Evidence Based Maternity Care | What is Evidence Based Maternity Care & What everyone ought to know.


“When my doctor or midwife suggests something for me (and the baby), it’s based on solid evidence & the best research…right?”

A Columbia University study reviewed the American College of Obstetricians and Gynecologists (also known as ACOG-they represent 90 percent of U.S. board-certified OB/GYNs) practice bulletins and found “1/3 of the recommendations put forth by the College in its practice bulletins are based on good and consistent scientific evidence.” See the study here.

Woah there turbo! Yikes.

The words: “Evidence Based Maternity Care” sound kinda high falutin’, but it might be the most important thing you learn as you become a mom. Why?

If your & your baby’s care isn’t based on medical evidence, what is it based on?

And the easy question after that…do you want care (or trust care) that’s based on anything other than “medical evidence?”

Research shows how often maternity care is not based on scientific research & evidence, but rather a provider’s opinion, feeling, thoughts or something else. Don’t just take our word for it- read what the medical community themselves are saying….

Have you seen our FREE podcast in iTunes – Sarah interviews Cindy Crawford on “How I Managed Pain in Birth” … you’ll be inspired by what Cindy shares! Click here to see the Podcast (if you like the podcast, it would really help us if you left a 5 star review… thanks friends! xoxo Sarah)

The World Health Organization talks about Evidence Based Care here.
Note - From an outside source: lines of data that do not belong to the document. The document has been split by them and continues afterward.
/-!
# Route UniversalToricDescent — the Λ-ALGEBRA of the two-sided link `X_Gr ↔ X_{∅,0}` in `μ`-currency
# (Castella 2017, Appendix A, Lemmas A.2–A.4; Burungale–Castella–Kim 2021, Thm. 4.1), for ANY prime `p`

Lead prover bsd-wall-utd-p1 g21 (`--supports stmt-BirchSwinnertonDyer-24737`, crux `TwinAlgMuZeroAtThree` R2):
support item **P1 (algebraic half)** of the crux-idea card `local-indivisibility-road` (thesis
`BetaRoadMultThree`) — «K2 (Howard-type divisibility `Ch(X_{Gr,tors}) ∣ Ch(𝔖/Λκ_∞)²`) ∧ K1 (`loc_𝔭 κ_∞ ∉ p·U_𝔭`)
⟹ `X_{∅,0}` torsion with `μ = 0`», every Poitou–Tate / Cassels–Tate input kept as an explicit exact-sequence
or `μ`-inequality hypothesis on abstract `Λ`-modules, every module-algebra step PROVED. The same skeleton serves
the signed (`±`) variant on bucket C₀ (card `height-two-newton-signed-beta`): nothing refers to the local condition.

Dictionary with [Castella2017HeegnerBeilinsonFlach, App. A] (`Λ = Λ^ac`, `𝔖 = Sel(K, 𝐓^ac)`, `U = H¹_Gr(K_𝔭, 𝐓^ac)`,
`loc = loc_𝔭`, `C = coker(loc_𝔭)`, `X = X(K, 𝐀^ac) = X_{Gr,Gr}`, `X₁ = X_{∅,Gr}`, `X₃ = X_{Gr,0}`, `X₀ = X_{∅,0}`):
* (A.4) `0 → 𝔖/Λκ → U/Λ·loc κ → C → 0` (tautological): §2 `muInvariant_quotient_span_eq_add` —
  `μ(U/Λ loc κ) = μ(𝔖/Λκ) + μ(C)`; `injective_of_isTorsion_quotient` — `loc` injective from «`𝔖` torsion-free,
  `𝔖/Λκ` torsion, `U` torsion-free, `loc κ ≠ 0`».
* (A.5) `0 → C → X_{∅,Gr} → X → 0` (global duality): §1 `muInvariant_torsion_le_of_shortExact` —
  `μ((X_{∅,Gr})_tors) ≤ μ(C) + μ(X_tors)` (left exactness of the torsion functor; PROVED).
* (A.6)–(A.7) `0 → C → X_{∅,0} → X_{Gr,0} → 0` (global duality), `length_P(X_{0,Gr}) = length_P((X_{∅,Gr})_tors)`
  and `X_{Gr,0} ≅ X_{0,Gr}^ι` (Lemma 2.3 (2)(3) of loc. cit.) enter ONLY as the hypothesis `μ(X₃) ≤ μ((X₁)_tors)`.
* §3 `isTorsion_and_muInvariant_eq_zero_of_not_mem_smul` — K1's currency: `U ≅ Λ`, `u ∉ pU` ⟹ `U/Λu` torsion
  with `μ = 0` (the `μ`-form of L1 `…FreeRankOneIndivisible.freeRankOneIndivisible`, p720585).
* §4 ASSEMBLY: `isTorsion_and_muInvariant_le_twoSided` (`X₀` torsion, `μ(X₀) ≤ μ(X_tors) + 2·μ(C)`);
  `muInvariant_le_two_mul_of_howard` (+ Howard's `μ(X_tors) ≤ 2·μ(𝔖/Λκ)` ⟹ `μ(X₀) ≤ 2·μ(U/Λ·loc κ)`);
  `isTorsion_and_exists_generator_twoSided` (+ K1 `loc κ ∉ pU`, `U ≅ Λ` ⟹ `X₀` torsion and
  `Ch_Λ(X₀)·R₀⟦T⟧ = (g)` with a norm-one coefficient — LITERALLY the conclusion shape of `TwinAlgMuZeroAtThree`).

THEOREMS ONLY (no definition, no named fact, no `sorry`); no `Theses` import; any prime `p`. NOT supplied here
(the ARITHMETIC half of P1, and K1/K2): the global-duality sequences (A.5)/(A.7), the duality/conjugation
inequality, Howard's divisibility at `3 ∥ N′`, `(β)`. BSD is not advanced by this file; stmt-24737 stays open.

References: [Castella2017HeegnerBeilinsonFlach] J. Lond. Math. Soc. 96 (2017), App. A, Lemmas A.2–A.4 (arXiv:1509.02761
pp. 18–20); [BurungaleCastellaKim2021] Thm. 4.1 (arXiv:1908.09512 p. 9); [BurungaleSkinnerTianWan2024] Prop. 1.18;
[Howard2004HeegnerKolyvagin] Thm. B; [Washington1997] §13.2; [GreenbergLNM1716] §5.
-/

noncomputable section
open scoped Classical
A team of national experts at The Journal of Perinatal Education, spent 2 years reviewing 15 1/2 years worth of medical evidence, studies & literature (in the U.S.). They concluded many routine medical interventions used during birth do not improve birth outcomes for mothers and babies. Some can cause harm.

Does that blow your mind? It blew ours.

Read the evidence found at the U.S. National Institutes of Health’s National Library of Medicine right here.

All the incredible doctors, nurses, midwives & other healthcare professionals we’ve interviewed at hope you understand one thing. All healthcare is not the same.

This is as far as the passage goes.